Between the line containing "intro hthin P" and the line containing "(∀ N, Function.Injective" lies a run of lines; give that run again exactly, with both of those lines, and nothing else from the entries below.

Excerpts from a dataset
++++++
import Summits.AtomisticToContinuum.Crystallization.Theorems.ThreeConeCertificateSlackRigidityRootingFieldA
import HarnessLib

/-!
# Line `signed-root-silent-field` for crux `SlackRigidity` (stmt-AtomisticToContinuum-11960):
# rooting with the field channel, part B — the registered stub `stub_rootingField`

This is the landed c-layer rooting theorem `CLayerWitnessRooting.stub_rooting`
(`Theorems/ThreeConeCertificateSlackRigidityRooting.lean`) with the positive-type hypothesis on `f`
REPLACED by the smearing representation `f(|u − v|) = ∫ K(|y − u|) K(|y − v|) dy` (products
integrable, `K` continuous) and TWO more conclusions on the rooted bad sequence `S_k ∋ 0`
(recentred thinned near-minimisers, `1/3`-separated, not root-matched at `(R, ε)`, vanishing local
`(F, U)`-slack): every `S_k` is finite, and the local `L²`-mass of the smeared field at the root
vanishes, `∫_{B(0,L)} (Σ_{q ∈ S_k} K(|y − q|))² dy → 0` for every `L` (the FIELD CHANNEL).

Proof.  For an injective configuration `z` put `Φ_z(w) = Σ_j K(|w − z_j|)`.  By part A
(`sum_star_add_interactionEnergy_add_field_le`) the three-channel TOTAL SLACK obeys
`Σ_i F(star_i) + Σ_{i<j} U + ½ ∫Φ_z² ≤ 𝓔_LJ(z) + (c + f(0)/2)·M` — the same right-hand side as
the c-layer's `sum_star_add_interactionEnergy_le` — so steps (0)–(3) of `stub_rooting` (failing
witness `(R, ε, x, θ)`; thinning; the slack of the thinned `y_N` is `o(N)` by the trial bound;
`#bad(x_N) ≤ #bad(y_N) + o(N)` by `badCount_le_badCount_thinned`) go through verbatim with the
three-channel slack.  Step (4) is part A's `exists_bad_localSlack_field_le` (double counting in both
channels — packing count `card_filter_dist_le` at every point for the field — and Markov on the sum
of the two local weights): frequently some bad particle of `y_N` has `L`-local `(F,U)`-slack `≤ η`
AND `∫_{B(y_N i, L)} Φ² ≤ η`.  Step (5): diagonal `L = k`, `η = 1/(k+1)`, the dictionary
`Good ↔ root-matched` (`good_iff_rootMatched_image`), and for the recentred set
`S_k = (· − z_i) '' range z` the field clause is the translate
`∫_{B(0,L)} (Σ_j K(|y − (z_j − z_i)|))² dy = ∫_{B(z_i,L)} Φ_z² ≤ ∫_{B(z_i,k)} Φ_z² ≤ 1/(k+1)`
(`tsum_image_sub_range`, `setIntegral_closedBall_zero_comp_add`, `setIntegral_mono_set`).
[folklore]
-/

noncomputable section

open scoped BigOperators Topology
open MeasureTheory Filter Set Metric
open Literature.MathematicalPhysics.StatisticalMechanics
open Summit.AtomisticToContinuum.Crystallization.Theorems.SlackRigidityNegative
  (E3 Good badCount BadFractionVanishes ExcessVanishes RigidFor)
open Summit.AtomisticToContinuum.Crystallization.Theorems.CLayerWitnessRooting

namespace Summit.AtomisticToContinuum.Crystallization.Theorems.SignedRootRooting

/-! ## The registered stub -/

/-- **Stub 3a of line `signed-root-silent-field` — ROOTING WITH THE FIELD CHANNEL.** From the
thinning statement, certificate data for a periodic `P` (split `V_LJ = g + U + f` on `(0,∞)`,
`U ≥ 0`, smearing representation `f(|u−v|) = ∫ K(|y−u|) K(|y−v|) dy` with integrable products and
continuous `K`, star functional `F ≥ 0` with `Σ_i F(star_i) ≤ Σ_{i<j} g + cN`, exact constant
`c + f(0)/2 = −e(P)`, trial-state bound) and a FAILURE of `RigidFor P`, a rooted small-slack bad
sequence of finite `1/3`-separated sets `S_k ∋ 0`, none root-matched at `(R, ε)`, with vanishing
local `(F, U)`-slack and vanishing local field mass `∫_{B(0,L)} (Σ_{q ∈ S_k} K(|y − q|))² dy`.
See the module docstring for the proof. [folklore] -/
theorem stub_rootingField :
  (∃ K : ℝ, 0 < K ∧ ∀ (N : ℕ) (x : Fin N → E3), Function.Injective x →
    ∃ (M : ℕ) (y : Fin M → E3), Function.Injective y ∧ Set.range y ⊆ Set.range x ∧
      (∀ i j : Fin M, i ≠ j → (1 / 3 : ℝ) ≤ dist (y i) (y j)) ∧ M ≤ N ∧
      K * ((N : ℝ) - M) ≤ interactionEnergy lennardJones x - groundStateEnergy lennardJones 3 N ∧
      interactionEnergy lennardJones y ≤ interactionEnergy lennardJones x) →
  ∀ (P : PeriodicConfiguration 3) (c ρ' : ℝ) (g U f K : ℝ → ℝ) (F : Set E3 → ℝ),
    (∀ r : ℝ, 0 < r → lennardJones r = g r + U r + f r) →
    (∀ r : ℝ, 0 < r → 0 ≤ U r) →
    (∀ u v : E3, Integrable (fun y : E3 => K ‖y - u‖ * K ‖y - v‖)) →
    (∀ u v : E3, f (dist u v) = ∫ y : E3, K ‖y - u‖ * K ‖y - v‖) →
    Continuous K →
    (∀ T : Set E3, 0 ≤ F T) →
    (∀ (N : ℕ) (x : Fin N → E3), Function.Injective x →
      ∑ i, F (((fun z => z - x i) '' Set.range x) ∩ Metric.closedBall 0 ρ') ≤
        interactionEnergy g x + c * N) →
    c + f 0 / 2 = -(P.energyPerParticle lennardJones) →
    (∀ η : ℝ, 0 < η → ∃ N₀ : ℕ, ∀ N : ℕ, N₀ ≤ N →
      groundStateEnergy lennardJones 3 N ≤ (N : ℝ) * (P.energyPerParticle lennardJones + η)) →
    ¬ RigidFor P →
    ∃ (R ε : ℝ), 0 < R ∧ 0 < ε ∧ ∃ S : ℕ → Set E3,
      (∀ k, (S k).Finite) ∧
      (∀ k, ∀ p ∈ S k, ∀ q ∈ S k, p ≠ q → (1 / 3 : ℝ) ≤ dist p q) ∧
      (∀ k, (0 : E3) ∈ S k) ∧
      (∀ k, ¬ ∃ A : E3 →ₗᵢ[ℝ] E3,
        (∀ p ∈ P.points, ‖p‖ ≤ R → ∃ q ∈ S k, dist q (A p) ≤ ε) ∧
        (∀ q ∈ S k, ‖q‖ ≤ R → ∃ p ∈ P.points, dist q (A p) ≤ ε)) ∧
      (∀ L η : ℝ, 0 < η → ∀ᶠ k in Filter.atTop, ∀ s ∈ S k, ‖s‖ ≤ L →
        F (((fun z => z - s) '' S k) ∩ Metric.closedBall 0 ρ') ≤ η ∧
        ∀ s' ∈ S k, s' ≠ s → ‖s'‖ ≤ L → U (dist s s') ≤ η) ∧
      (∀ L η : ℝ, 0 < η → ∀ᶠ k in Filter.atTop,
        ∫ y in Metric.closedBall (0 : E3) L, (∑' q : ↥(S k), K ‖y - (q : E3)‖) ^ 2 ≤ η) := by
  intro hthin P c ρ' g U f K F hsplit hU0 hint hfK _hKc hF0 hstar hid htrial hrig
  classical
  -- (0) unpack the failing witness: `(R, ε)`, the bad sequence `x`, and `θ > 0`
  have hrig' : ∃ R ε : ℝ, 0 < R ∧ 0 < ε ∧ ∃ x : (N : ℕ) → Fin N → E3,
      (∀ N, Function.Injective (x N)) ∧ ExcessVanishes x ∧ ¬ BadFractionVanishes P R ε x := by
    by_contra hcon
    apply hrig
    intro R ε hR hε x hxinj hexc
    by_contra hbad
    exact hcon ⟨R, ε, hR, hε, x, hxinj, hexc, hbad⟩
  obtain ⟨R, ε, hR, hε, x, hxinj, hexc, hnot⟩ := hrig'
  obtain ⟨θ, hθ, hfreq⟩ := exists_frequently_le_of_not_tendsto
    (u := fun N => (badCount P R ε (x N) : ℝ) / N) (fun N => by positivity) hnot
  -- (1) thinning
  obtain ⟨K₁, hK₁, hth⟩ := hthin
  choose M y hyinj hysub hysep hMN hKM hEy using fun N => hth N (x N) (hxinj N)
  -- abbreviations: the THREE-channel slack of the thinned configuration
  set e : ℝ := P.energyPerParticle lennardJones with he
  set slack : ℕ → ℝ := fun N =>
    ∑ i, F (((fun w => w - y N i) '' Set.range (y N)) ∩ Metric.closedBall 0 ρ') +
      interactionEnergy U (y N) + 1 / 2 * ∫ w : E3, (∑ j, K ‖w - y N j‖) ^ 2 with hslack
  set excess : ℕ → ℝ := fun N =>
    interactionEnergy lennardJones (x N) - groundStateEnergy lennardJones 3 N with hexcess
  -- (2) the slack of the thinned configuration is `o(N)`
  have hsl : ∀ N, slack N ≤ excess N * (1 + |e| / K₁) +
      (groundStateEnergy lennardJones 3 N - N * e) := by
    intro N
    have ha : slack N ≤ interactionEnergy lennardJones (y N) + (c + f 0 / 2) * (M N) :=
      sum_star_add_interactionEnergy_add_field_le hsplit hint hfK hstar (hyinj N)
    have hb : ((N : ℝ) - M N) ≤ excess N / K₁ := by
      rw [le_div_iff₀ hK₁, mul_comm]; exact hKM N
    have hc : e * ((N : ℝ) - M N) ≤ |e| * (excess N / K₁) := by
      have hNM : (0 : ℝ) ≤ (N : ℝ) - M N := by
        have h1 : ((M N : ℕ) : ℝ) ≤ N := by exact_mod_cast hMN N
        linarith
      exact (mul_le_mul_of_nonneg_right (le_abs_self e) hNM).trans
        (mul_le_mul_of_nonneg_left hb (abs_nonneg e))
    have hd := hEy N
    have hx' : interactionEnergy lennardJones (x N) =
        excess N + groundStateEnergy lennardJones 3 N := by
      simp only [hexcess]; ring
    have hexp : excess N * (1 + |e| / K₁) = excess N + |e| * (excess N / K₁) := by ring
    rw [hid] at ha
    rw [hexp]
    linarith
  have h2c : ∀ κ : ℝ, 0 < κ → ∀ᶠ N in atTop, slack N ≤ κ * N := by
    intro κ hκ
    have hA : 0 < 1 + |e| / K₁ := by positivity
    set κ' : ℝ := κ / (2 * (1 + |e| / K₁)) with hκ'
    have hκ'pos : 0 < κ' := by positivity
    obtain ⟨N₀, hN₀⟩ := htrial (κ / 2) (by positivity)
    have hev : ∀ᶠ N : ℕ in atTop, excess N / N < κ' := (tendsto_order.1 hexc).2 κ' hκ'pos
    filter_upwards [hev, eventually_ge_atTop N₀, eventually_ge_atTop 1] with N hN hN₀N hN1
    have hNpos : (0 : ℝ) < N := by exact_mod_cast hN1
    have h1 : excess N < κ' * N := by rwa [div_lt_iff₀ hNpos] at hN
    have h2 : groundStateEnergy lennardJones 3 N - N * e ≤ N * (κ / 2) := by
      have := hN₀ N hN₀N; linarith
    have h3 : excess N * (1 + |e| / K₁) ≤ κ' * N * (1 + |e| / K₁) :=
      mul_le_mul_of_nonneg_right h1.le hA.le
    have h4 : κ' * N * (1 + |e| / K₁) = κ / 2 * N := by
      rw [hκ']; field_simp
    linarith [hsl N]
  -- (3) frequently many bad particles survive the thinning
  have h3c : ∃ᶠ N in atTop, θ / 2 * N < Nat.card {i : Fin (M N) // ¬ Good P R ε (y N) i} ∧
      (1 : ℝ) ≤ N := by
    have hev1 : ∀ᶠ N : ℕ in atTop, excess N / K₁ * (1 + (6 * R + 1) ^ 3) < θ / 2 * N := by
      have hpos : 0 < θ / 2 / ((1 + (6 * R + 1) ^ 3) / K₁) := by positivity
      have hev := (tendsto_order.1 hexc).2 _ hpos
      filter_upwards [hev, eventually_ge_atTop 1] with N hN hN1
      have hNpos : (0 : ℝ) < N := by exact_mod_cast hN1
      have hX : 0 < (1 + (6 * R + 1) ^ 3) / K₁ := by positivity
      rw [div_lt_iff₀ hNpos] at hN
      have h' := mul_lt_mul_of_pos_right hN hX
      have hrw : θ / 2 / ((1 + (6 * R + 1) ^ 3) / K₁) * N * ((1 + (6 * R + 1) ^ 3) / K₁) =
          θ / 2 * N := by
        field_simp
      calc excess N / K₁ * (1 + (6 * R + 1) ^ 3)
          = excess N * ((1 + (6 * R + 1) ^ 3) / K₁) := by ring
        _ < θ / 2 * N := by rw [← hrw]; exact h'
    refine (hfreq.and_eventually (hev1.and (eventually_ge_atTop 1))).mono ?_
    rintro N ⟨hθN, hev, hN1⟩
    have hN1' : (1 : ℝ) ≤ N := by exact_mod_cast hN1
    have hNpos : (0 : ℝ) < N := by linarith
    refine ⟨?_, hN1'⟩
    have hbx : θ * N ≤ (badCount P R ε (x N) : ℝ) := by rwa [le_div_iff₀ hNpos] at hθN
    have htr := badCount_le_badCount_thinned P R ε (hxinj N) (hysep N) (hysub N) hR.le
    have hb : ((N : ℝ) - M N) * (1 + (6 * R + 1) ^ 3) ≤
        excess N / K₁ * (1 + (6 * R + 1) ^ 3) := by
      refine mul_le_mul_of_nonneg_right ?_ (by positivity)
      rw [le_div_iff₀ hK₁, mul_comm]; exact hKM N
    have : (badCount P R ε (x N) : ℝ) = Nat.card {i : Fin N // ¬ Good P R ε (x N) i} := rfl
    rw [this] at hbx
    linarith
  -- (4) frequently a bad particle of small local slack in BOTH channels
  have h4c : ∀ L η : ℝ, 0 ≤ L → 0 < η → ∃ᶠ N in atTop, ∃ i : Fin (M N),
      ¬ Good P R ε (y N) i ∧
      ∑ j' ∈ Finset.univ.filter (fun j' => dist (y N j') (y N i) ≤ L),
        (F (((fun w => w - y N j') '' Set.range (y N)) ∩ Metric.closedBall 0 ρ') +
          siteEnergy U (y N) j') ≤ η ∧
      ∫ w in Metric.closedBall (y N i) L, (∑ j, K ‖w - y N j‖) ^ 2 ≤ η := by
    intro L η hL hη
    have hC : 0 < (6 * L + 1) ^ 3 := by positivity
    have hκ : 0 < θ * η / (16 * (6 * L + 1) ^ 3) := by positivity
    refine (h3c.and_eventually (h2c _ hκ)).mono ?_
    rintro N ⟨⟨hbad, hN1⟩, hsN⟩
    refine exists_bad_localSlack_field_le P R ε hU0 hF0 hint (hysep N) hL hη
      (lt_of_le_of_lt ?_ hbad)
    rw [div_le_iff₀ hη]
    have h1 : (6 * L + 1) ^ 3 * (2 * slack N) ≤
        (6 * L + 1) ^ 3 * (2 * (θ * η / (16 * (6 * L + 1) ^ 3) * N)) :=
      mul_le_mul_of_nonneg_left (by linarith) hC.le
    have h2 : (6 * L + 1) ^ 3 * (2 * (θ * η / (16 * (6 * L + 1) ^ 3) * N)) = θ * η * N / 8 := by
      field_simp; ring
    have h3 : θ * η * N / 8 ≤ θ / 2 * N * η := by
      have hprod : 0 < θ * η * N := by positivity
      have hrw : θ / 2 * N * η = 4 * (θ * η * N / 8) := by ring
      rw [hrw]; linarith
    have h5 : (6 * L + 1) ^ 3 * (2 * (∑ j, F (((fun w => w - y N j) '' Set.range (y N)) ∩
        Metric.closedBall 0 ρ') + interactionEnergy U (y N)) +
        ∫ w : E3, (∑ j, K ‖w - y N j‖) ^ 2) = (6 * L + 1) ^ 3 * (2 * slack N) := by
      simp only [hslack]; ring
    rw [h5]
    exact h1.trans (h2.le.trans h3)
  -- (5) the diagonal choice
  have h5 : ∀ k : ℕ, ∃ N : ℕ, ∃ i : Fin (M N), ¬ Good P R ε (y N) i ∧
      ∑ j' ∈ Finset.univ.filter (fun j' => dist (y N j') (y N i) ≤ (k : ℝ)),
        (F (((fun w => w - y N j') '' Set.range (y N)) ∩ Metric.closedBall 0 ρ') +
          siteEnergy U (y N) j') ≤ 1 / ((k : ℝ) + 1) ∧
      ∫ w in Metric.closedBall (y N i) k, (∑ j, K ‖w - y N j‖) ^ 2 ≤ 1 / ((k : ℝ) + 1) :=
    fun k => (h4c k (1 / ((k : ℝ) + 1)) (Nat.cast_nonneg k) (by positivity)).exists
  choose Nk ik hbadk hσk hφk using h5
  refine ⟨R, ε, hR, hε, fun k => (fun w => w - y (Nk k) (ik k)) '' Set.range (y (Nk k)),
    fun k => (Set.finite_range _).image _,
    fun k => separated_image_sub_range (hysep (Nk k)) _,
    fun k => ⟨y (Nk k) (ik k), ⟨ik k, rfl⟩, sub_self _⟩,
    fun k hmatch => hbadk k ((good_iff_rootMatched_image P R ε (y (Nk k)) (ik k)).2 hmatch),
    fun L η hη => ?_, fun L η hη => ?_⟩
  · -- local `(F, U)`-slack control along the diagonal
    refine Filter.eventually_atTop.2 ⟨max ⌈L⌉₊ ⌈1 / η⌉₊, fun k hk => ?_⟩
    obtain ⟨hkL, hkη⟩ := le_and_one_div_le_of_max_ceil_le (L := L) hη hk
    set z := y (Nk k) with hz
    set i := ik k with hi
    have hzinj : Function.Injective z := hyinj (Nk k)
    intro s hs hsL
    obtain ⟨_, ⟨j, rfl⟩, rfl⟩ := hs
    have hji : dist (z j) (z i) ≤ (k : ℝ) := by
      rw [dist_eq_norm]; exact hsL.trans hkL
    obtain ⟨hF, hU⟩ := star_le_localSlack_and_pair_le (ρ' := ρ') hU0 hF0 hzinj hji
    have hσ := hσk k
    refine ⟨?_, ?_⟩
    · rw [image_sub_image_sub]
      exact hF.trans (hσ.trans hkη)
    · intro s' hs' hne _
      obtain ⟨_, ⟨j', rfl⟩, rfl⟩ := hs'
      have hjj' : j' ≠ j := fun h => hne (by rw [h])
      rw [dist_sub_sub_eq]
      exact (hU j' hjj').trans (hσ.trans hkη)
  · -- the field channel along the diagonal
    refine Filter.eventually_atTop.2 ⟨max ⌈L⌉₊ ⌈1 / η⌉₊, fun k hk => ?_⟩
    obtain ⟨hkL, hkη⟩ := le_and_one_div_le_of_max_ceil_le (L := L) hη hk
    show ∫ yv in Metric.closedBall (0 : E3) L,
      (∑' q : ↥((fun w => w - y (Nk k) (ik k)) '' Set.range (y (Nk k))),
        K ‖yv - (q : E3)‖) ^ 2 ≤ η
    set z := y (Nk k) with hz
    set i := ik k with hi
    have hzinj : Function.Injective z := hyinj (Nk k)
    have htsum : ∀ w : E3, ∑' q : ↥((fun w => w - z i) '' Set.range z), K ‖w - (q : E3)‖ =
        ∑ j, K ‖w + z i - z j‖ := by
      intro w
      rw [tsum_image_sub_range hzinj i (fun q => K ‖w - q‖)]
      refine Finset.sum_congr rfl fun j _ => ?_
      rw [sub_sub_eq_add_sub]
    simp only [htsum]
    calc ∫ yv in Metric.closedBall (0 : E3) L, (∑ j, K ‖yv + z i - z j‖) ^ 2
        = ∫ w in Metric.closedBall (z i) L, (∑ j, K ‖w - z j‖) ^ 2 :=
          setIntegral_closedBall_zero_comp_add (fun w => (∑ j, K ‖w - z j‖) ^ 2) (z i) L
      _ ≤ ∫ w in Metric.closedBall (z i) k, (∑ j, K ‖w - z j‖) ^ 2 :=
          setIntegral_mono_set (integrable_field_sq hint z).integrableOn
            (Eventually.of_forall fun w => sq_nonneg _)
            (Metric.closedBall_subset_closedBall hkL).eventuallyLE
      _ ≤ 1 / ((k : ℝ) + 1) := hφk k
      _ ≤ η := hkη

end Summit.AtomisticToContinuum.Crystallization.Theorems.SignedRootRooting

end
++++++
**Completed task**
  intro hthin P c ρ' g U f K F hsplit hU0 hint hfK _hKc hF0 hstar hid htrial hrig
  classical
  -- (0) unpack the failing witness: `(R, ε)`, the bad sequence `x`, and `θ > 0`
  have hrig' : ∃ R ε : ℝ, 0 < R ∧ 0 < ε ∧ ∃ x : (N : ℕ) → Fin N → E3,
      (∀ N, Function.Injective (x N)) ∧ ExcessVanishes x ∧ ¬ BadFractionVanishes P R ε x := by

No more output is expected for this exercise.